Atmospheric chemistry of cyc–CF₂CF₂CX=CX– (X=H, F): Kinetics, products, and mechanism of gas–phase reactions with OH radicals, and atmospheric implication

Rate constants for gas-phase reactions of series of hydrofluorocyclobutene including 3,3,4,4-tetrafluorocyclobutene (HFO-c1334zz), 1,3,3,4,4-pentafluorocyclobutene (HFO-c1325yz), and hexafluorocyclobutene (PFO-c1316) with OH radicals were assessed by a relative rate method. The values were determined as (8.47 ± 1.96) × 10⁻¹³ exp[(–475 ± 68)/T], (5.37 ± 0.99) × 10⁻¹³ exp[(–643 ± 53)/T] and (8.41 ± 2.24) × 10⁻¹³ exp[(–905 ± 78)/T] between 253 and 328 K; and 1.77 × 10⁻¹³, 0.644 × 10⁻¹³, and 0.402 × 10⁻¹³ cm³ molecule⁻¹ s⁻¹ at 298K, respectively. The atmospheric lifetimes were 65, 180, and 288 days, while their radiative efficiency (RE) were evaluated to be 0.088, 0.174, and 0.228 W m⁻² ppb⁻¹, respectively. The 100-year time horizon global warming potentials (GWP₁₀₀) were estimated to be 6, 31, and 65, respectively. The calculated POCP_E values of HFO-c1334zz, HFO-c1325yz, and PFO-c1316 were then obtained as 1.719 and 0.688 for North-west European and USA urban conditions, 0.579 and 0.222 for North-west European and USA urban conditions, and 0.324 and 0.124 for North-west European and USA urban conditions, respectively.
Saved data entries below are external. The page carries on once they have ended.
import Summits.QuantumFields.YangMills.Theorems.SmallCircleAnchorAnchorGapGaussianCovBlockFactor
import Summits.QuantumFields.YangMills.Theorems.SmallCircleAnchorAnchorGapCovFullPtPosDef
import Summits.QuantumFields.YangMills.Theorems.SmallCircleAnchorAnchorGapBBFPeelingAnalytic

/-!
# Crux `AnchorGap` (stmt-QuantumFields-11141), line `registered` — GREP's pair-interpolated covariance
# at a DECOUPLED point: block structure and factorisation of the peeled expectation (step (G3))

At the decoupled interpolation point `σ_s(t)` of a valid script `s` with point set `Y`, GREP's
covariance `cov X σ_s` (`stub_gaussianBBFPolymerRep`) has no entries between the atoms of `Y` and the
other atoms (lit ✓`Script.decPt_mk_of_mem_of_notMem`), and on the atoms off `Y` it IS the
un-interpolated covariance `cov (X ∖ Y) 1` of the complement (lit ✓`Script.decPt_mk_of_notMem`); so by
✓FACT (`stub_gaussianCovBlockFactor`) the normalised expectation of a product `F · G` — `F` seeing the
atoms of `Y`, `G` the others — factorises as `E(cov X σ_s)(F) · E(cov (X ∖ Y) 1)(G)`: the inside
factor is GREP's activity integrand, the outside factor is the SAME PROBLEM ON THE COMPLEMENT, which
the atom-resolved recursion ✓`AtomGas.polymerPartitionFunction_atom_recursion` (p790535) consumes
(LOCATE-GREP (G3), evidence on stmt-QuantumFields-11141).  [folklore]; no definition, no named fact.

* `posDef_cov_decPt` — `cov X σ_s(t)` is positive definite for `t ∈ [0,1]^β` (`σ_s(t) = ρ_s(t[y_k:=0])`,
  ✓`BBFPeel.eval_decPt_eq_update_zero`, ✓`FullPt.posDef_cov_fullPt`);
* `posDef_cov_one` — so is the un-interpolated `cov X' 1` (GRAM with one common unit vector);
* `cov_decPt_cross_eq_zero`, `cov_decPt_eq_cov_one`, `cov_one_cross_eq_zero` — the block pattern;
* `gaussExpect_decPt_mul_eq` — **the factorisation**.
-/

set_option autoImplicit false

namespace Summit.QuantumFields.YangMills.Theorems.AnchorGap.DecPt

open Finset MvPolynomial MeasureTheory Literature.Probability.LatticeModels
  Literature.Probability.LatticeModels.BattleFederbush Literature.MeasureTheory.Integral
open scoped InnerProductSpace Matrix

variable {ι β : Type} [Fintype ι] [DecidableEq ι] [Fintype β] [DecidableEq β] {r : β} {k : ℕ}

/-- **`cov X σ_s(t)` is positive definite** (`t ∈ [0,1]^β`): the decoupled point is the full point at
`t[y_k := 0]`. [folklore] -/
theorem posDef_cov_decPt (blk : ι → β) (C : Matrix ι ι ℝ) (hC : C.PosDef) (X : Finset β)
    (s : Script r k) (hs : s.Valid) {t : β → ℝ} (ht : t ∈ unitCube β) :
    (Matrix.of fun i j : ι => (if blk i = blk j then 1 else if blk i ∈ X ∧ blk j ∈ X
      then eval t (Script.decPt ℝ s s(blk i, blk j)) else 0) * C i j).PosDef := by
  have h := FullPt.posDef_cov_fullPt_of_mem_unitCube ι blk C hC X s hs
    (BBFPeel.update_mem_unitCube ht (s.y (Fin.last k)) ⟨le_rfl, zero_le_one⟩)
  have heq : (Matrix.of fun i j : ι => (if blk i = blk j then 1 else if blk i ∈ X ∧ blk j ∈ X
      then eval t (Script.decPt ℝ s s(blk i, blk j)) else 0) * C i j)
      = Matrix.of fun i j : ι => (if blk i = blk j then 1 else if blk i ∈ X ∧ blk j ∈ X
        then eval (Function.update t (s.y (Fin.last k)) 0) (Script.fullPt ℝ s s(blk i, blk j)) else 0)
          * C i j := by
    ext i j
    simp only [Matrix.of_apply, BBFPeel.eval_decPt_eq_update_zero s hs t]
  rw [heq]
  exact h

/-- **The un-interpolated covariance `cov X' 1` is positive definite**: its factors
`(blk i = blk j ? 1 : blk i, blk j ∈ X' ? 1 : 0)` are the inner products of the unit vectors `e₀`
(atoms of `X'`) and `e_{1+a}` (atoms off `X'`). [folklore] -/
theorem posDef_cov_one (blk : ι → β) (C : Matrix ι ι ℝ) (hC : C.PosDef) (X' : Finset β) :
    (Matrix.of fun i j : ι => (if blk i = blk j then 1 else if blk i ∈ X' ∧ blk j ∈ X'
      then (1 : ℝ) else 0) * C i j).PosDef := by
  classical
  set N : ℕ := 1 + Fintype.card β with hN
  set e := Fintype.equivFin β with he
  set u : β → EuclideanSpace ℝ (Fin N) := fun a => if a ∈ X' then stdVec N 0 else stdVec N (1 + e a)
    with hudef
  have heN : ∀ a, 1 + (e a : ℕ) < N := fun a => by have := (e a).isLt; omega
  have hu : ∀ a, ‖u a‖ = 1 := by
    intro a
    simp only [hudef]
    split_ifs
    · exact norm_stdVec (by omega)
    · exact norm_stdVec (heN a)
  have hfac : ∀ a b, ⟪u a, u b⟫_ℝ
      = (if a = b then 1 else if a ∈ X' ∧ b ∈ X' then (1 : ℝ) else 0) := by
    intro a b
    by_cases hab : a = b
    · subst hab
      rw [if_pos rfl, real_inner_self_eq_norm_sq, hu, one_pow]
    rw [if_neg hab]
    by_cases ha : a ∈ X' <;> by_cases hb : b ∈ X'
    · simp only [hudef, if_pos ha, if_pos hb, if_pos (And.intro ha hb)]
      rw [inner_stdVec_stdVec, if_pos ⟨rfl, by omega⟩]
    · simp only [hudef, if_pos ha, if_neg hb, hb, and_false, if_false]
      rw [inner_stdVec_stdVec, if_neg]; omega
    · simp only [hudef, if_neg ha, if_pos hb, ha, false_and, if_false]
      rw [inner_stdVec_stdVec, if_neg]; omega
    · simp only [hudef, if_neg ha, if_neg hb, ha, false_and, if_false]
      rw [inner_stdVec_stdVec, if_neg]
      rintro ⟨h, -⟩
      exact hab (e.injective (Fin.ext (by omega)))
  have hM : (Matrix.of fun i j : ι => (if blk i = blk j then 1 else if blk i ∈ X' ∧ blk j ∈ X'
        then (1 : ℝ) else 0) * C i j) = Matrix.of fun i j : ι => ⟪u (blk i), u (blk j)⟫_ℝ * C i j := by
    ext i j
    simp only [Matrix.of_apply]
    rw [hfac]
  rw [hM]
  exact stub_gramHadamardPosDef ι β blk C hC N u hu

omit [DecidableEq ι] [Fintype β] in
/-- **No entries between the atoms of the script and the others** at the decoupled point. [folklore] -/
theorem cov_decPt_cross_eq_zero (blk : ι → β) (C : Matrix ι ι ℝ) (X : Finset β) (s : Script r k)
    (t : β → ℝ) (i j : ι)
    (hij : ¬ (i ∈ univ.filter (fun i => blk i ∈ univ.image s.y) ↔ j ∈ univ.filter (fun i => blk i ∈ univ.image s.y))) :
    (if blk i = blk j then 1 else if blk i ∈ X ∧ blk j ∈ X
      then eval t (Script.decPt ℝ s s(blk i, blk j)) else 0) * C i j = 0 := by
  simp only [mem_filter, mem_univ, true_and] at hij
  have hne : blk i ≠ blk j := fun h => hij (by rw [h])
  rw [if_neg hne]
  by_cases hX : blk i ∈ X ∧ blk j ∈ X
  · rw [if_pos hX]
    by_cases hi : blk i ∈ univ.image s.y
    · have hj : blk j ∉ univ.image s.y := fun hj => hij ⟨fun _ => hj, fun _ => hi⟩
      rw [Script.decPt_mk_of_mem_of_notMem (R := ℝ) s hi hj, map_zero, zero_mul]
    · have hj : blk j ∈ univ.image s.y := by
        by_contra hj; exact hij ⟨fun h => absurd h hi, fun h => absurd h hj⟩
      rw [Sym2.eq_swap, Script.decPt_mk_of_mem_of_notMem (R := ℝ) s hj hi, map_zero, zero_mul]
  · rw [if_neg hX, zero_mul]

omit [Fintype ι] [DecidableEq ι] [Fintype β] in
/-- **On the atoms off the script, `cov X σ_s = cov (X ∖ Y) 1`** (pairs of two outside atoms are not
interpolated). [folklore] -/
theorem cov_decPt_eq_cov_one (blk : ι → β) (C : Matrix ι ι ℝ) (X : Finset β) (s : Script r k)
    (t : β → ℝ) (i j : ι) (hi : blk i ∉ univ.image s.y) (hj : blk j ∉ univ.image s.y) :
    (if blk i = blk j then 1 else if blk i ∈ X ∧ blk j ∈ X
      then eval t (Script.decPt ℝ s s(blk i, blk j)) else 0) * C i j
      = (if blk i = blk j then 1 else if blk i ∈ X \ univ.image s.y ∧ blk j ∈ X \ univ.image s.y
        then (1 : ℝ) else 0) * C i j := by
  by_cases h : blk i = blk j
  · rw [if_pos h, if_pos h]
  · rw [if_neg h, if_neg h]
    simp only [mem_sdiff, hi, hj, not_false_eq_true, and_true]
    by_cases hX : blk i ∈ X ∧ blk j ∈ X
    · rw [if_pos hX, if_pos hX, Script.decPt_mk_of_notMem (R := ℝ) s hi hj, map_one]
    · rw [if_neg hX, if_neg hX]

omit [DecidableEq ι] [Fintype β] in
/-- The un-interpolated covariance of the complement has no entries between the atoms of the script
and the others either. [folklore] -/
theorem cov_one_cross_eq_zero (blk : ι → β) (C : Matrix ι ι ℝ) (X : Finset β) (s : Script r k)
    (i j : ι)
    (hij : ¬ (i ∈ univ.filter (fun i => blk i ∉ univ.image s.y) ↔ j ∈ univ.filter (fun i => blk i ∉ univ.image s.y))) :
    (if blk i = blk j then 1 else if blk i ∈ X \ univ.image s.y ∧ blk j ∈ X \ univ.image s.y
      then (1 : ℝ) else 0) * C i j = 0 := by
  simp only [mem_filter, mem_univ, true_and] at hij
  have hne : blk i ≠ blk j := fun h => hij (by rw [h])
  rw [if_neg hne, if_neg, zero_mul]
  rintro ⟨hi, hj⟩
  exact hij ⟨fun _ => (mem_sdiff.1 hj).2, fun _ => (mem_sdiff.1 hi).2⟩

/-- **Factorisation of the peeled expectation at a decoupled point.** For a valid script `s` with point
set `Y`, `t ∈ [0,1]^β`, `F` depending only on the field at the atoms of `Y` and `G` only on the field at
the other atoms:
`E(cov X σ_s(t))(F·G) = E(cov X σ_s(t))(F) · E(cov (X ∖ Y) 1)(G)`
(`E Cv H = ∫ H e^{−½φᵀCv⁻¹φ} ∕ ∫ e^{−½φᵀCv⁻¹φ}` as in GREP; ✓FACT twice and the block pattern above).
[folklore] -/
theorem gaussExpect_decPt_mul_eq (blk : ι → β) (C : Matrix ι ι ℝ) (hC : C.PosDef) (X : Finset β)
    (s : Script r k) (hs : s.Valid) {t : β → ℝ} (ht : t ∈ unitCube β) (F G : (ι → ℝ) → ℝ)
    (hF : ∀ φ ψ : ι → ℝ, (∀ i, blk i ∈ univ.image s.y → φ i = ψ i) → F φ = F ψ)
    (hG : ∀ φ ψ : ι → ℝ, (∀ i, blk i ∉ univ.image s.y → φ i = ψ i) → G φ = G ψ) :
    (∫ φ : ι → ℝ, F φ * G φ * Real.exp (-(φ ⬝ᵥ ((Matrix.of fun i j : ι => (if blk i = blk j then 1 else
        if blk i ∈ X ∧ blk j ∈ X then eval t (Script.decPt ℝ s s(blk i, blk j)) else 0) * C i j)⁻¹ *ᵥ φ)) / 2))
      / (∫ φ : ι → ℝ, Real.exp (-(φ ⬝ᵥ ((Matrix.of fun i j : ι => (if blk i = blk j then 1 else
        if blk i ∈ X ∧ blk j ∈ X then eval t (Script.decPt ℝ s s(blk i, blk j)) else 0) * C i j)⁻¹ *ᵥ φ)) / 2))
    = ((∫ φ : ι → ℝ, F φ * Real.exp (-(φ ⬝ᵥ ((Matrix.of fun i j : ι => (if blk i = blk j then 1 else
        if blk i ∈ X ∧ blk j ∈ X then eval t (Script.decPt ℝ s s(blk i, blk j)) else 0) * C i j)⁻¹ *ᵥ φ)) / 2))
      / ∫ φ : ι → ℝ, Real.exp (-(φ ⬝ᵥ ((Matrix.of fun i j : ι => (if blk i = blk j then 1 else
        if blk i ∈ X ∧ blk j ∈ X then eval t (Script.decPt ℝ s s(blk i, blk j)) else 0) * C i j)⁻¹ *ᵥ φ)) / 2))
    * ((∫ φ : ι → ℝ, G φ * Real.exp (-(φ ⬝ᵥ ((Matrix.of fun i j : ι => (if blk i = blk j then 1 else
        if blk i ∈ X \ univ.image s.y ∧ blk j ∈ X \ univ.image s.y then (1 : ℝ) else 0) * C i j)⁻¹ *ᵥ φ)) / 2))
      / ∫ φ : ι → ℝ, Real.exp (-(φ ⬝ᵥ ((Matrix.of fun i j : ι => (if blk i = blk j then 1 else
        if blk i ∈ X \ univ.image s.y ∧ blk j ∈ X \ univ.image s.y then (1 : ℝ) else 0) * C i j)⁻¹ *ᵥ φ)) / 2)) := by
  classical
  set M : Matrix ι ι ℝ := Matrix.of fun i j : ι => (if blk i = blk j then 1 else
    if blk i ∈ X ∧ blk j ∈ X then eval t (Script.decPt ℝ s s(blk i, blk j)) else 0) * C i j with hMdef
  set M1 : Matrix ι ι ℝ := Matrix.of fun i j : ι => (if blk i = blk j then 1 else
    if blk i ∈ X \ univ.image s.y ∧ blk j ∈ X \ univ.image s.y then (1 : ℝ) else 0) * C i j with hM1def
  set S : Finset ι := univ.filter fun i => blk i ∈ univ.image s.y with hSdef
  set S' : Finset ι := univ.filter fun i => blk i ∉ univ.image s.y with hS'def
  have hMpd : M.PosDef := posDef_cov_decPt blk C hC X s hs ht
  have hM1pd : M1.PosDef := posDef_cov_one blk C hC (X \ univ.image s.y)
  have hMz : ∀ i j : ι, ¬ (i ∈ S ↔ j ∈ S) → M i j = 0 := fun i j hij => by
    simp only [hMdef, Matrix.of_apply]; exact cov_decPt_cross_eq_zero blk C X s t i j hij
  have hMz' : ∀ i j : ι, ¬ (i ∈ S' ↔ j ∈ S') → M i j = 0 := fun i j hij => by
    refine hMz i j fun h => hij ?_
    simp only [hSdef, hS'def, mem_filter, mem_univ, true_and] at h ⊢
    constructor
    · intro hi hj; exact hi (h.2 hj)
    · intro hj hi; exact hj (h.1 hi)
  have hM1z' : ∀ i j : ι, ¬ (i ∈ S' ↔ j ∈ S') → M1 i j = 0 := fun i j hij => by
    simp only [hM1def, Matrix.of_apply]; exact cov_one_cross_eq_zero blk C X s i j hij
  have hFS : ∀ φ ψ : ι → ℝ, (∀ i ∈ S, φ i = ψ i) → F φ = F ψ := fun φ ψ h =>
    hF φ ψ fun i hi => h i (by simpa [hSdef] using hi)
  have hGS : ∀ φ ψ : ι → ℝ, (∀ i, i ∉ S → φ i = ψ i) → G φ = G ψ := fun φ ψ h =>
    hG φ ψ fun i hi => h i (by simpa [hSdef] using hi)
  have hGS' : ∀ φ ψ : ι → ℝ, (∀ i ∈ S', φ i = ψ i) → G φ = G ψ := fun φ ψ h =>
    hG φ ψ fun i hi => h i (by simpa [hS'def] using hi)
  -- FACT on `M` across `S`: product rule
  have h1 := (stub_gaussianCovBlockFactor ι M hMpd S hMz F G hFS hGS).1
  -- FACT marginals of `G` across `S'` for `M` and `M1`
  have h2 := (stub_gaussianCovBlockFactor ι M hMpd S' hMz' G (fun _ => 1) hGS' (fun _ _ _ => rfl)).2
  have h3 := (stub_gaussianCovBlockFactor ι M1 hM1pd S' hM1z' G (fun _ => 1) hGS' (fun _ _ _ => rfl)).2
  have hsub : M.submatrix (Subtype.val : {i // i ∈ S'} → ι) (Subtype.val : {i // i ∈ S'} → ι)
      = M1.submatrix (Subtype.val : {i // i ∈ S'} → ι) (Subtype.val : {i // i ∈ S'} → ι) := by
    ext a b
    simp only [Matrix.submatrix_apply, hMdef, hM1def, Matrix.of_apply]
    have ha : blk a.1 ∉ univ.image s.y := by simpa [hS'def] using a.2
    have hb : blk b.1 ∉ univ.image s.y := by simpa [hS'def] using b.2
    exact cov_decPt_eq_cov_one blk C X s t a.1 b.1 ha hb
  rw [hsub] at h2
  rw [h1, h2, ← h3]

end Summit.QuantumFields.YangMills.Theorems.AnchorGap.DecPt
Furthermore, the products and mechanism for the OH radical-initiated oxidation reactions of HFO-c1334zz, HFO-c1325yz, and PFO-c1316 were studied for the first time. COF₂, CO, and CO₂ were identified as the main carbon-containing products of HFO-c1334zz, HFO-c1325yz. Additionally, COF₂, CO₂, CO, and FC(O)OH were observed as the main products of PFO-c1316.